Health
Poor Understanding, bane of NHIS – Expert
Poor understanding of the National Health Insurance Scheme (NHIS) by policy makers and administrators has been identified as the main drawback to the genuine execution of the scheme.
In addition, the activities of most Health Maintenance Orga-nizations (HMOs) in the guise of protecting the interest of health providers have also given a wrong impression on the actual concept of the NHIS.
Making this known recently during the 2009 Annual General Meeting (AGM) of the Nigeria Medical Association (NMA) in Port Harcourt, Dr. I. Odo noted that the situation has not only pauperised medical doctors, but has also given the wrong impression that health care is cheap.
In a paper titled, “Managed Care in the Organised Private Sector; the Providers’ Experience”, Dr. Odo said healthcare is not free anywhere in the world.
According to him, by concept, design and projection, the scheme is aimed at harnessing the resources and earnings of Nigerian people across all strata by a formula of contributing obligation, “each man according to his capacity to provide appropriate, adequate, affordable health care for the people.”

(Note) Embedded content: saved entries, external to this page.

import Literature.Algebra.Lie.LefschetzModuleSelfAdjoint
import Literature.AlgebraicGeometry.Motives.HodgeStructureExteriorAlgebraLefschetzInvolution
import HarnessLib

/-!
# `*_L`, `∗`, `ᶜΛ`, `Λ` are self-adjoint for the top-degree (Poincaré) pairing of the exterior algebra of a symplectic space
# (André 1996, §1.1 remark; Prop. 1.2, last clause)

[topic AlgebraicGeometry/Motives]

Layer `Literature/AlgebraicGeometry/Motives`, lane `lit-hodgefound` (Track 2 foundations library; prover seat `lit-hodgefound-p34`,
generation 30, row g30-#4).  The READING of row g30-#3 (`Algebra/Lie/LefschetzModuleSelfAdjoint.lean`: on an abstract Lefschetz module
with a pairing for which `h` is skew- and `e` self-adjoint, `*_L`, `*_H`, `ᶜΛ` are self-adjoint) on the Lefschetz module `(⋀ W, h, e_ω)`
of a non-degenerate 2-vector `ω` of genus `g` (rows g29-#1/#4: `shiftedDegree`, `lefschetzStar = *_L`, `hodgeStar = ∗`,
`lefschetzDual = ᶜΛ`) with its POINCARÉ PAIRING `(x, y) ↦ τ_ω(x ∧ y)` (`trace ω g`, Q454: the coefficient of `ω^g/g!` in top degree —
"`∫_X x ∪ y`").  PROVED theorems only (no definition, no named fact, no `sorry`, no instance, no notation; net debt `0`); the pairing
is written `(LinearMap.mul K (⋀ W)).compr₂ (trace ω g)` where a bilinear form is needed and `trace ω g (x * y)` in the displayed
identities.

## Source, VERBATIM

Y. André, *Pour une théorie inconditionnelle des motifs*, Publ. Math. IHÉS **83** (1996) [Andre1996Motifs] (held
`paper:doi-10-1007-bf02698643`), §1.1 (p. 11 = p0008 L13–L14): "Remarquons aussi que `L`, `*_L`, `*_H` et `ᶜΛ` sont auto-adjoints
relativement à l'accouplement de dualité de Poincaré `(x, y) ↦ ∫ x ∪ y`."; Prop. 1.2 (p. 11 = p0008 L64–L66): "Via cet isomorphisme,
la transposition relative à la forme bilinéaire `(x, y) ↦ ∫ x ∪ * y` correspond à la transposition des matrices, pour `* = *_L` ou
`*_H`."; proof (p. 12): "il suffit de la tester sur les générateurs `L` et `*_L L *_L`. Comme ces générateurs s'échangent par la
transposition, c'est clair."
J. S. Milne, *Lefschetz classes on abelian varieties*, Duke Math. J. **96** (1999) [Milne1999LefschetzClasses], p. 664 (`Λ`, `ᶜΛ`, `∗`).

## Contents (all proved; `𝒜 = fun i ↦ ⋀[K]^i W`)

* §1 the Poincaré pairing of `⋀ W`: `trace_mul_eq_zero_of_add_ne` (`τ(x ∧ y) = 0` for `x ∈ ⋀ᵃ`, `y ∈ ⋀ᵇ`, `a + b ≠ 2g`),
  **`isSkewAdjoint_shiftedDegree_trace`** (`h` is skew: complementary degrees), **`isSelfAdjoint_mul_trace`** (`e_ω = ω ∧ ·` is
  self-adjoint for `ω ∈ ⋀² W` — "`L` […] auto-adjoint").
* §2 André's remark on `⋀ W` (`hω : IsSymplectic ω g`): **`IsSymplectic.trace_lefschetzStar_mul`** (`τ(*_L x ∧ y) = τ(x ∧ *_L y)`),
  **`IsSymplectic.trace_hodgeStar_mul`** (`∗`), **`IsSymplectic.trace_lefschetzDual_mul`** (`ᶜΛ`, `g ≥ 1`),
  `IsSymplectic.trace_conj_lefschetzStar_mul` (Milne's `Λ = *_L e_ω *_L`), the `IsSelfAdjoint` forms
  `IsSymplectic.isSelfAdjoint_lefschetzStar_trace` / `…hodgeStar_trace` / `…lefschetzDual_trace`,
  **`IsSymplectic.exists_mem_adjoin_trace_mul_eq`** (`K[e_ω, ᶜΛ]` is stable under transposition for `τ`).
* §3 Prop. 1.2, last clause on `⋀ W`: `IsSymplectic.trace_mul_mul_hodgeStar` (`τ(ω ∧ x ∧ ∗y) = τ(x ∧ ∗((∗ e_ω ∗) y))`),
  `IsSymplectic.trace_mul_mul_lefschetzStar` (same with `*_L`); and the graded symmetry of `(x, y) ↦ τ(x ∧ ∗y)`:
  **`IsSymplectic.trace_mul_hodgeStar_swap`** (`τ(x ∧ ∗y) = (-1)ᵃ τ(y ∧ ∗x)` for `x, y ∈ ⋀ᵃ W` — symmetric in even degree (row
  g29-#5 `Polarization.trace_mul_hodgeStar_symm` is the case `a = 2p ≤ g` on the Hodge-structure carrier), antisymmetric in odd degree),
  `IsSymplectic.trace_mul_lefschetzStar_swap`.

## References

* [Andre1996Motifs] Y. André, *Pour une théorie inconditionnelle des motifs*, Publ. Math. IHÉS 83 (1996), §1.1 (p. 11), Prop. 1.2
  (pp. 11–12).
* [Milne1999LefschetzClasses] J. S. Milne, *Lefschetz classes on abelian varieties*, Duke Math. J. 96 (1999), §5 p. 664.
* [BourbakiAlgebre1a3] N. Bourbaki, *Algèbre*, Ch. III §7 (graded commutativity of the exterior algebra).
-/

noncomputable section

universe u v

namespace Literature.AlgebraicGeometry.Motives.ExteriorLefschetz

open Literature.Algebra.Lie ExteriorAlgebra Module Function Set
open Literature.Algebra.Lie.HasLefschetzProperty (primitiveSpace mem_primitiveSpace_iff)

variable {K : Type u} [Field K] [CharZero K] {W : Type v} [AddCommGroup W] [Module K W]
variable {ω : ExteriorAlgebra K W} {g : ℕ}

/-! ## §1 The Poincaré pairing `(x, y) ↦ τ_ω(x ∧ y)`: `h` is skew-adjoint, `e_ω` is self-adjoint -/

/-- `τ(x ∧ y) = 0` unless the degrees are complementary: `x ∈ ⋀ᵃ W`, `y ∈ ⋀ᵇ W`, `a + b ≠ 2g`. [cite: Andre1996Motifs, §1.1 (p. 11, "dualité de Poincaré")] -/
theorem trace_mul_eq_zero_of_add_ne {a b : ℕ} {x y : ExteriorAlgebra K W} (hx : x ∈ ⋀[K]^a W) (hy : y ∈ ⋀[K]^b W)
    (hab : a + b ≠ 2 * g) : trace ω g (x * y) = 0 :=
  trace_apply_of_mem_ne (SetLike.mul_mem_graded hx hy) hab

He continued that “the choice of a social health insurance option is to target universal coverage, irrespective of socio-economic status, with the economically strong supporting the weak.
“Health Insurance is intended to make healthcare pricing affordable by the principles of insurance remunerations and not to make it cheap, hence the use of the world ‘cheap’ by operators of the scheme is, therefore, mischievous and calculated to mislead the system, and this is the cornerstone of the crisis in the health sector in Nigeria”, he concluded.
On the part of the HMOs, Dr. Odo hinted that they are merely growing fat at the expense of health providers and the success of the NHIS.
“Many of the HMOs have by their approach to the challenges of this scheme shown a deliberate lack of readiness to make it work.
“These are some of the reasons why the NHIS has failed to reasonably meet its set objectives four years after.
“The fate of the scheme is engaging the attention of those who know, while those who do not know, and those who are benefiting from the confusion are clapping”, he concluded.